Hospital Discharge Planners Risk Disciplinary Action by State Licensure Boards

A key manager at a home health agency recently related an instance that seems like a clear failure to comply with applicable standards for discharge planning from hospitals. The manager said that the Agency received a referral from a hospital and subsequently admitted the patient. Two days after the patient was admitted to the Agency, the hospital notified the Agency that the patient was positive for COVID-19!

 

So, the staff members who visited this patient were then quarantined. The Agency notified the state health department whose staff contacted all of the patients seen by staff members who also visited the patient who tested positive for COVID-19. All of the patients were quarantined.

 

Apart from the significant facts that the Agency now has fewer staff members to care for patients, patients are inconvenienced, and patients and caregivers may contract the virus with possibly dire results, this conduct is a clear violation of applicable standards of care for discharge planning for hospitals.

 

The Centers for Medicare and Medicaid Services (CMS) recently issued new Conditions of Participation (COPs) for hospitals. These new rules were effective on November 29, 2019. New COPs for hospitals are applicable to acute care hospitals, long-term care hospitals (LTCHs), inpatient rehabilitation facilities (IRFs), inpatient psychiatric facilities, children’s hospitals, cancer hospitals, and critical access hospitals (CAHs). COPs for hospitals now generally require the discharge planning process to include:

  • Transfer and referrals of patients along with necessary medical information at the time of discharge to appropriate post-acute (PAC) services providers and suppliers, facilities, and agencies and to other patient service providers and practitioners responsible for patients’ follow-up or ancillary care
  • Provision of necessary medical information to receiving facilities or appropriate PAC providers and practitioners responsible for patients’ follow up care after patients are discharged from hospitals or transferred to other PACs or, for HHAs, other HHAs

A diagnosis of COVID-19 surely qualifies as “necessary medical information” that must be provided by discharge planners/case managers to PAC providers when patients are discharged from hospitals.
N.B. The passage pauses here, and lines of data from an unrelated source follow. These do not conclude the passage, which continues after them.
import Mathlib.LinearAlgebra.Matrix.GeneralLinearGroup.Card
import Mathlib.FieldTheory.IntermediateField.Adjoin.Basic
import Mathlib.Analysis.SpecialFunctions.Log.Basic
import Mathlib.Analysis.Complex.ExponentialBounds
import Mathlib.Analysis.Real.Pi.Bounds
import Mathlib.Algebra.Field.ZMod
import HarnessLib

/-!
# Joshi, *Arithmetic Teichmüller Spaces IV* (arXiv:2403.10430v2) §6.3 «Easy lemmata» 6.3.1–6.3.4 — PROVED

Record file of the abc-iut cell, branch E (rung LADDER-ABC:A2.E; seat abc-iut-E-t30, slot T-30; companion of
`Joshi/ATS4MainBounds.lean`). [J-IV] p.58 l.44–45: «6.3 Easy lemmata. The proofs of the following Lemmata are well-known
or trivial.» Every item of §6.3 is a classical statement and is PROVED here from Mathlib (DERIVABLE rows of
plan/E/t30/INVENTORY.tsv, discharged); nothing is typed as a hypothesis. Also proved: the two numerical USES the proofs of
Lemmas 6.4.1 / 6.4.2 make of Lemma 6.3.2 (p.59 l.31 «[L : L_tpd] ≤ 2·(2⁴·3)·(2⁵·3·5) = 2¹⁰·3²·5»; p.60 l.26–27 «[L′ : L] ≤ ℓ⁴
by Lemma 6.3.2», i.e. `|GL₂(F_ℓ)| ≤ ℓ⁴`). Locators: render `HOME/lit/renders/Joshi-arxiv-2403.10430/pNNNN.txt`, «p.N l.M».

* Lem 6.3.1 (p.58 l.46 – p.59 l.5): «(1) For any integer n ≥ 1, Σ_{j=1}^n j = n(n+1)/2. (2) … Σ_{j=1}^n j² = n(n+1)(2n+1)/6.»
* Lem 6.3.2 (p.59 l.6–11): «For any prime number p, one has |GL₂(F_p)| = p·(p+1)·(p−1)². Especially (1) |GL₂(F₂)| = 2·3,
  (2) |GL₂(F₃)| = 2⁴·3, (3) |GL₂(F₅)| = 2⁵·3·5.» (Mathlib: `Matrix.card_GL_field`.)
* Lem 6.3.3 (p.59 l.12–15): «Evidently [L_mod(√−1) : L_mod] ≤ 2» — proved for every field extension `E/K` and every
  `i ∈ E` with `i² = −1` (the number field `L_mod` is E-t26's carrier; nothing about it is needed).
* Lem 6.3.4 (p.59 l.16–18): «(1) 0 < log(2) ≤ 1, (2) 1 ≤ log(3) < log(π) ≤ log(5) ≤ 2.»

No side taken on [IUTchIII] Cor. 3.12 or on any author; the source is an unrefereed preprint, but the mathematics of
§6.3 is classical and undisputed — the tag [claim: Joshi2024ATS4, status: disputed] below marks only the TRANSCRIPTION
of the printed statements. Standard axioms only.
-/

noncomputable section

namespace Summit.ABC.IUTFork.Joshi.ATS4

open Finset

/-! ## Lemma 6.3.1 -/

/-- **Lem 6.3.1 (1)** ([J-IV] p.58 l.47–51): «For any integer n ≥ 1, one has Σ_{j=1}^n j = n·(n+1)/2» (cleared of the
denominator; true for `n = 0` as well). PROVED. [claim: Joshi2024ATS4, status: disputed] -/
theorem lem631_1 (n : ℕ) : (∑ j ∈ Icc 1 n, j) * 2 = n * (n + 1) := by
  induction n with
  | zero => simp
  | succ n ih =>
    rw [Finset.sum_Icc_succ_top (by omega), add_mul, ih]
    ring

/-- Lem 6.3.1 (1) in the printed form `Σ_{j=1}^n j = n(n+1)/2` (exact division in `ℕ`). PROVED.
[claim: Joshi2024ATS4, status: disputed] -/
theorem lem631_1_div (n : ℕ) : ∑ j ∈ Icc 1 n, j = n * (n + 1) / 2 := by
  have h := lem631_1 n
  omega

/-- **Lem 6.3.1 (2)** ([J-IV] p.59 l.1–5): «For any integer n ≥ 1, one has Σ_{j=1}^n j² = n·(n+1)(2n+1)/6» (cleared of
the denominator). PROVED. [claim: Joshi2024ATS4, status: disputed] -/
theorem lem631_2 (n : ℕ) : (∑ j ∈ Icc 1 n, j ^ 2) * 6 = n * (n + 1) * (2 * n + 1) := by
  induction n with
  | zero => simp
  | succ n ih =>
    rw [Finset.sum_Icc_succ_top (by omega), add_mul, ih]
    ring

/-- Lem 6.3.1 (2) in the printed form `Σ_{j=1}^n j² = n(n+1)(2n+1)/6` (exact division in `ℕ`). PROVED.
[claim: Joshi2024ATS4, status: disputed] -/
theorem lem631_2_div (n : ℕ) : ∑ j ∈ Icc 1 n, j ^ 2 = n * (n + 1) * (2 * n + 1) / 6 := by
  have h := lem631_2 n
  omega

/-! ## Lemma 6.3.2 -/

/-- `|GL₂(𝔽)| = q(q+1)(q−1)²` for a finite field with `q` elements (Mathlib's `Matrix.card_GL_field`:
`|GL_n(𝔽_q)| = ∏_{i<n} (qⁿ − qⁱ)`, at `n = 2`: `(q²−1)(q²−q)`). [folklore] -/
theorem card_GL_two (𝔽 : Type*) [Field 𝔽] [Fintype 𝔽] :
    Nat.card (GL (Fin 2) 𝔽) = Fintype.card 𝔽 * (Fintype.card 𝔽 + 1) * (Fintype.card 𝔽 - 1) ^ 2 := by
  rw [Matrix.card_GL_field 2, Fin.prod_univ_two]
  simp only [Fin.val_zero, Fin.val_one, pow_zero, pow_one]
  have hpos : 0 < Fintype.card 𝔽 := Fintype.card_pos
  generalize Fintype.card 𝔽 = q at hpos ⊢
  obtain ⟨k, rfl⟩ : ∃ k, q = k + 1 := ⟨q - 1, by omega⟩
  have e1 : (k + 1) ^ 2 - 1 = k * (k + 2) := Nat.sub_eq_of_eq_add (by ring)
  have e2 : (k + 1) ^ 2 - (k + 1) = (k + 1) * k := Nat.sub_eq_of_eq_add (by ring)
  rw [e1, e2, Nat.add_sub_cancel]
  ring

/-- **Lem 6.3.2** ([J-IV] p.59 l.6–7): «For any prime number p, one has |GL₂(F_p)| = p·(p+1)·(p−1)².» PROVED.
[claim: Joshi2024ATS4, status: disputed] -/
theorem lem632 (p : ℕ) [Fact p.Prime] : Nat.card (GL (Fin 2) (ZMod p)) = p * (p + 1) * (p - 1) ^ 2 := by
  have h := card_GL_two (ZMod p)
  rw [ZMod.card p] at h
  exact h

/-- **Lem 6.3.2 (1)** (p.59 l.9): «|GL₂(F₂)| = 2·3». PROVED. [claim: Joshi2024ATS4, status: disputed] -/
theorem lem632_1 : Nat.card (GL (Fin 2) (ZMod 2)) = 2 * 3 := by
  rw [lem632]; norm_num

/-- **Lem 6.3.2 (2)** (p.59 l.10): «|GL₂(F₃)| = 2⁴·3». PROVED. [claim: Joshi2024ATS4, status: disputed] -/
theorem lem632_2 : Nat.card (GL (Fin 2) (ZMod 3)) = 2 ^ 4 * 3 := by
  rw [lem632]; norm_num

/-- **Lem 6.3.2 (3)** (p.59 l.11): «|GL₂(F₅)| = 2⁵·3·5». PROVED. [claim: Joshi2024ATS4, status: disputed] -/
theorem lem632_3 : Nat.card (GL (Fin 2) (ZMod 5)) = 2 ^ 5 * 3 * 5 := by
  haveI : Fact (Nat.Prime 5) := ⟨Nat.prime_five⟩
  rw [lem632]; norm_num

/-- USE of Lem 6.3.2 in the proof of Lem 6.4.1 (p.59 l.31): «2·(2⁴·3)·(2⁵·3·5) = 2¹⁰·3²·5», i.e.
`2·|GL₂(F₃)|·|GL₂(F₅)| = 2¹⁰·3²·5 (= 46080)`. PROVED. [claim: Joshi2024ATS4, status: disputed] -/
theorem two_mul_card_GL_three_mul_card_GL_five :
    2 * Nat.card (GL (Fin 2) (ZMod 3)) * Nat.card (GL (Fin 2) (ZMod 5)) = 2 ^ 10 * 3 ^ 2 * 5 := by
  rw [lem632_2, lem632_3]; norm_num

/-- USE of Lem 6.3.2 in the proof of Lem 6.4.2 (p.60 l.26–27): «[L′ : L] ≤ ℓ⁴ by Lemma 6.3.2», i.e. `p(p+1)(p−1)² ≤ p⁴`
(for every `p ≥ 1`; `(p+1)(p−1)² = (p²−1)(p−1) ≤ p³`). PROVED. [claim: Joshi2024ATS4, status: disputed] -/
theorem card_GL_two_formula_le_pow_four (p : ℕ) : p * (p + 1) * (p - 1) ^ 2 ≤ p ^ 4 := by
  rcases Nat.eq_zero_or_pos p with rfl | hp
  · simp
  obtain ⟨k, rfl⟩ : ∃ k, p = k + 1 := ⟨p - 1, by omega⟩
  rw [Nat.add_sub_cancel]
  nlinarith [sq_nonneg k]

/-- Hence `|GL₂(F_ℓ)| ≤ ℓ⁴` for every prime `ℓ`. PROVED. [claim: Joshi2024ATS4, status: disputed] -/
theorem lem632_le_pow_four (p : ℕ) [Fact p.Prime] : Nat.card (GL (Fin 2) (ZMod p)) ≤ p ^ 4 := by
  rw [lem632]; exact card_GL_two_formula_le_pow_four p

/-! ## Lemma 6.3.3 -/

/-- **Lem 6.3.3** ([J-IV] p.59 l.12–15): «Evidently [L_mod(√−1) : L_mod] ≤ 2» — for every field extension `E/K` and every
`i ∈ E` with `i² = −1`, `[K(i) : K] ≤ 2` (the minimal polynomial of `i` divides `X² + 1`). PROVED.
[claim: Joshi2024ATS4, status: disputed] -/
theorem lem633 (K E : Type*) [Field K] [Field E] [Algebra K E] (i : E) (hi : i ^ 2 = -1) :
    Module.finrank K (IntermediateField.adjoin K {i}) ≤ 2 := by
  have hp : (Polynomial.X ^ 2 + Polynomial.C (1 : K)).Monic := Polynomial.monic_X_pow_add_C 1 two_ne_zero
  have hroot : Polynomial.aeval i (Polynomial.X ^ 2 + Polynomial.C (1 : K)) = 0 := by
    simp [hi]
  have hint : IsIntegral K i := ⟨_, hp, by rw [← Polynomial.aeval_def]; exact hroot⟩
  rw [IntermediateField.adjoin.finrank hint]
  calc (minpoly K i).natDegree ≤ (Polynomial.X ^ 2 + Polynomial.C (1 : K)).natDegree :=
        Polynomial.natDegree_le_natDegree (minpoly.min K i hp hroot)
    _ = 2 := Polynomial.natDegree_X_pow_add_C

/-! ## Lemma 6.3.4 -/

/-- **Lem 6.3.4 (1)** ([J-IV] p.59 l.17): «0 < log(2) ≤ 1». PROVED. [claim: Joshi2024ATS4, status: disputed] -/
theorem lem634_1 : 0 < Real.log 2 ∧ Real.log 2 ≤ 1 := by
  refine ⟨Real.log_pos one_lt_two, ?_⟩
  have := Real.log_two_lt_d9
  linarith

/-- **Lem 6.3.4 (2)** ([J-IV] p.59 l.18): «1 ≤ log(3) < log(π) ≤ log(5) ≤ 2» (`e < 3 < π ≤ 4 < 5 ≤ e²`). PROVED.
[claim: Joshi2024ATS4, status: disputed] -/
theorem lem634_2 :
    1 ≤ Real.log 3 ∧ Real.log 3 < Real.log Real.pi ∧ Real.log Real.pi ≤ Real.log 5 ∧ Real.log 5 ≤ 2 := by
  have he := Real.exp_one_lt_d9
  -- `5 ≤ e²` (the tree has this as `Literature.NumberTheory.LFunctions.NumberField.five_le_exp_two_real`, in a module
  -- too heavy to import here)
  have h5 : (5 : ℝ) ≤ Real.exp 2 := by
    have he' := Real.exp_one_gt_d9
    have e2 : Real.exp 2 = Real.exp 1 * Real.exp 1 := by rw [← Real.exp_add]; norm_num
    rw [e2]; nlinarith
  refine ⟨?_, ?_, ?_, ?_⟩
  · calc (1 : ℝ) = Real.log (Real.exp 1) := (Real.log_exp 1).symm
      _ ≤ Real.log 3 := Real.log_le_log (Real.exp_pos 1) (by linarith)
  · exact Real.log_lt_log (by norm_num) Real.pi_gt_three
  · exact Real.log_le_log Real.pi_pos (by linarith [Real.pi_le_four])
  · calc Real.log 5 ≤ Real.log (Real.exp 2) := Real.log_le_log (by norm_num) h5
      _ = 2 := Real.log_exp 2

end Summit.ABC.IUTFork.Joshi.ATS4

end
Anecdotally, PAC providers; including home health agencies, hospices, private duty agencies HME companies, skilled nursing facilities (SNFs) and assisted living facilities (ALFs); have complained for many years that hospital discharge planners/case managers do not provide essential information when patients are referred to them. This instance certainly seems to be an egregious example of these complaints!

 

Hospital discharge planners/case managers may be disciplined for their failure to meet applicable standards. Most hospital discharge planners/case managers are licensed nurses or social workers. They are subject to discipline by state licensure boards. Provided with the facts described above, it seems highly likely that state licensure boards will discipline hospital discharge planners/case managers for these types of lapses.

 

Hospital discharge planners/case managers must now be meticulous about providing essential information to PAC providers when patients are discharged. The stakes are high for patients, caregivers and for hospital discharge planners/case managers themselves!